-- RECORDS TO PROCESS follows --

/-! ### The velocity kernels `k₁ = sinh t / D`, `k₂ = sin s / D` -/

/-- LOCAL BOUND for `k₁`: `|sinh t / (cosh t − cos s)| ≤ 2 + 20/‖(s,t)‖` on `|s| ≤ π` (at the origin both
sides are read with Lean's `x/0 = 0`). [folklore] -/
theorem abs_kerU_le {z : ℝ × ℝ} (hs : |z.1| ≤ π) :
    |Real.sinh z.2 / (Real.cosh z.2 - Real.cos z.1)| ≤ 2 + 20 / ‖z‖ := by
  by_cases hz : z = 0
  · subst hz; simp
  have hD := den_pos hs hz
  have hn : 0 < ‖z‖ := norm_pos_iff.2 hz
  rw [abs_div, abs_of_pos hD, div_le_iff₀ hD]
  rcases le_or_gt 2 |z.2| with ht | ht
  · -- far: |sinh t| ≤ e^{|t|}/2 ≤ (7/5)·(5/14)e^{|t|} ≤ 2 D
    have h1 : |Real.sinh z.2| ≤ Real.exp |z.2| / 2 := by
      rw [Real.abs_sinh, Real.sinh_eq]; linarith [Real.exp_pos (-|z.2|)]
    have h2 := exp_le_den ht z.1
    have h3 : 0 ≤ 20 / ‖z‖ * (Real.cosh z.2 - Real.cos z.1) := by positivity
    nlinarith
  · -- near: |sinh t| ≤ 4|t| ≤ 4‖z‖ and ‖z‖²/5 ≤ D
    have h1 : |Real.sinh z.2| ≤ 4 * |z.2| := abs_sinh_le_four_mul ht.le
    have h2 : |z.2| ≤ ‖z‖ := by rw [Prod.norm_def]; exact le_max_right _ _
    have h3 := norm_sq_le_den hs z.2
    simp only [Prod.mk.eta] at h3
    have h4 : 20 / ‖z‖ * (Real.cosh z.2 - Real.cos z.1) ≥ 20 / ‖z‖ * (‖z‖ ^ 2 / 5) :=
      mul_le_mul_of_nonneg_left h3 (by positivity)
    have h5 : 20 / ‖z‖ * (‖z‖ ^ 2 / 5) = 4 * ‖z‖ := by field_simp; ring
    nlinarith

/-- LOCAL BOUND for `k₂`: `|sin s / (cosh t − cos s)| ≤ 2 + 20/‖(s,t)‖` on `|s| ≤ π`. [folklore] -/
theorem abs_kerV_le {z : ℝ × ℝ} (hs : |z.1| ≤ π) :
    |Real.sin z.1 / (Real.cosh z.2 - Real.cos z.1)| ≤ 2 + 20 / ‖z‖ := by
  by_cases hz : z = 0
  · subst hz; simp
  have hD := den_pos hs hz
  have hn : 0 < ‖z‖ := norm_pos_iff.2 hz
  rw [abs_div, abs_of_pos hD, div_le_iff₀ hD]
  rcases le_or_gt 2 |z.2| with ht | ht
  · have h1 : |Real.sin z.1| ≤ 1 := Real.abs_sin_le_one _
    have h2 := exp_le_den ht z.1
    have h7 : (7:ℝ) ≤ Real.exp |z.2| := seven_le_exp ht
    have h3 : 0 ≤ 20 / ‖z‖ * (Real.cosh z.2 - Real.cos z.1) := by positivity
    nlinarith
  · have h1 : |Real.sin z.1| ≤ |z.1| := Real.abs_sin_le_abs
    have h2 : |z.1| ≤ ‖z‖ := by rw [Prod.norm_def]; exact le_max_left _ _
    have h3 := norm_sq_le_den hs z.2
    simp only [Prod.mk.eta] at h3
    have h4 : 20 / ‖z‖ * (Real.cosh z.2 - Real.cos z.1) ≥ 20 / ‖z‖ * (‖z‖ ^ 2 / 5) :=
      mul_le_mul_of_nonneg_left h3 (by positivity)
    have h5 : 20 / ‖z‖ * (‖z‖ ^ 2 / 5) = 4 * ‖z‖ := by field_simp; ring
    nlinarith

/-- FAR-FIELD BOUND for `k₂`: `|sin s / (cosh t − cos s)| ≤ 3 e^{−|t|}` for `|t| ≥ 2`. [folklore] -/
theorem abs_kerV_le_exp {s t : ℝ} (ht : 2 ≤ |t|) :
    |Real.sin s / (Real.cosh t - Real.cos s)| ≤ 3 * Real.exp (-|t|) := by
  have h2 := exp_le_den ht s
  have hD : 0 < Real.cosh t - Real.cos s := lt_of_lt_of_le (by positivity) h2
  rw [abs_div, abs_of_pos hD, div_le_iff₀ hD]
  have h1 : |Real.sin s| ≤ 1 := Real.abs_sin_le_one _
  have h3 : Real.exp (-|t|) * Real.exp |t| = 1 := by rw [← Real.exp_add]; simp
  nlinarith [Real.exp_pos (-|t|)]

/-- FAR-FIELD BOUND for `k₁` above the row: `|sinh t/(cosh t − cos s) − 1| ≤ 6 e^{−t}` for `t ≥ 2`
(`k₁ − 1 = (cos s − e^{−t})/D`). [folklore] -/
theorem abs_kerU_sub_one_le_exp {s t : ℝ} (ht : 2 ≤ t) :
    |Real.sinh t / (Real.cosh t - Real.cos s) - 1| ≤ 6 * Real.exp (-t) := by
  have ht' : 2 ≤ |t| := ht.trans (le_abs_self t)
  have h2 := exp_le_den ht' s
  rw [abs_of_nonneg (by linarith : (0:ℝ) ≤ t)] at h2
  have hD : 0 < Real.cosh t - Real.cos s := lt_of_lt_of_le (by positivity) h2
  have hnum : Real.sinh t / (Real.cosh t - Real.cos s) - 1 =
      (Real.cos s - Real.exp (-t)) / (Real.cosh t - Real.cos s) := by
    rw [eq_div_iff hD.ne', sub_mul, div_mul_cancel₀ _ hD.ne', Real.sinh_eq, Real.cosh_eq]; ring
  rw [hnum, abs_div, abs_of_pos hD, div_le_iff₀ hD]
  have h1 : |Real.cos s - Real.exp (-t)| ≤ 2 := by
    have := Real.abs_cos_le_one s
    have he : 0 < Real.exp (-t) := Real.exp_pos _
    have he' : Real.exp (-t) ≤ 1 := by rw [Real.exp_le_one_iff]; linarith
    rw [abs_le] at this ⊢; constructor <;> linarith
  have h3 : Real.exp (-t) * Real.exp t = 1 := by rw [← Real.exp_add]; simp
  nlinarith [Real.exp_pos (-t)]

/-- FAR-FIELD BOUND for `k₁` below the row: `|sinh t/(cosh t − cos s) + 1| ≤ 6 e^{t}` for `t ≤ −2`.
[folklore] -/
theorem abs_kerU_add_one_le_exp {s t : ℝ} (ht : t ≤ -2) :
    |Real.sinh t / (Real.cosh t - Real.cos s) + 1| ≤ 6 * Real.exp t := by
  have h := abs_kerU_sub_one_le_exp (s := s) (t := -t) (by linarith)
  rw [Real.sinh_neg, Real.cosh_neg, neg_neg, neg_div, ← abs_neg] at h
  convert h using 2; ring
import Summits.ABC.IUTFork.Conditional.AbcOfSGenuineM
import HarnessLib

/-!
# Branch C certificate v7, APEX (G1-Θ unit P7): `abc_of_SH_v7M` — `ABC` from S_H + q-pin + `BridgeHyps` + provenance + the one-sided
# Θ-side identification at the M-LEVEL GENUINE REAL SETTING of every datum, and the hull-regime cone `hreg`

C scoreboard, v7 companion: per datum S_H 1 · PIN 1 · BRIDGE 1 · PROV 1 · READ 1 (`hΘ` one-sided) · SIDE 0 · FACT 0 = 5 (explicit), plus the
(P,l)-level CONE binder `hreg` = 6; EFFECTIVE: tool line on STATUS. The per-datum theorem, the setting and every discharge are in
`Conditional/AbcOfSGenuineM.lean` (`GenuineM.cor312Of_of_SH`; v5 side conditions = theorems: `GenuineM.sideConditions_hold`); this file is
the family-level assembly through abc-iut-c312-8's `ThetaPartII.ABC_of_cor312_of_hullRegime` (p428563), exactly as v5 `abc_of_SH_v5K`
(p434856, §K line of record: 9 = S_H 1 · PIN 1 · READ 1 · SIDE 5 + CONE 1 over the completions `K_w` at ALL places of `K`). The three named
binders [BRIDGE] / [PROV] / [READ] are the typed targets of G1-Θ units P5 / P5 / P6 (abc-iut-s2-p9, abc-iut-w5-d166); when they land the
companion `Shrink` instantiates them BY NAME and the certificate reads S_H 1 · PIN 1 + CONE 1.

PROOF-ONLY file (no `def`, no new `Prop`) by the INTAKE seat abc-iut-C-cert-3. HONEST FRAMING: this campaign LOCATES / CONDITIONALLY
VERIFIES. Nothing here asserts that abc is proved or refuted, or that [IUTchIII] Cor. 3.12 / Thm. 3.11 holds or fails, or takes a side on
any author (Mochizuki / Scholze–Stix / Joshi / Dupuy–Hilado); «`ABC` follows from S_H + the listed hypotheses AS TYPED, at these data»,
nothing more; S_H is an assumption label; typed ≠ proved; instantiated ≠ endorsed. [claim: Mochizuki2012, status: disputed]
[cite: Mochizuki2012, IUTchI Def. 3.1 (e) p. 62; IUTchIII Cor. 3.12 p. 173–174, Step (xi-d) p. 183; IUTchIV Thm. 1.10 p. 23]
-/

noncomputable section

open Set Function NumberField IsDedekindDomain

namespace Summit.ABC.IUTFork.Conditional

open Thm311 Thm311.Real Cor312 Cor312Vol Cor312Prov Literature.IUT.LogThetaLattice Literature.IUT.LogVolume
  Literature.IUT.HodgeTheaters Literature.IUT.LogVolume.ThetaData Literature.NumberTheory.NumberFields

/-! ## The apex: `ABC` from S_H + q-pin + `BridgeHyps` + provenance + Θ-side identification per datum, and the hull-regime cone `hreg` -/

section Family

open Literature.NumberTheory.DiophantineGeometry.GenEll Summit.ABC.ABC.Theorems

-- RECORDS TO PROCESS concluded --

» BRIEF: Repeat, without changes, every line from the one that contains "provenance + Θ-side" through the final line of the data.

» ANSWER TO THIS TASK:
/-! ## The apex: `ABC` from S_H + q-pin + `BridgeHyps` + provenance + Θ-side identification per datum, and the hull-regime cone `hreg` -/

section Family

open Literature.NumberTheory.DiophantineGeometry.GenEll Summit.ABC.ABC.Theorems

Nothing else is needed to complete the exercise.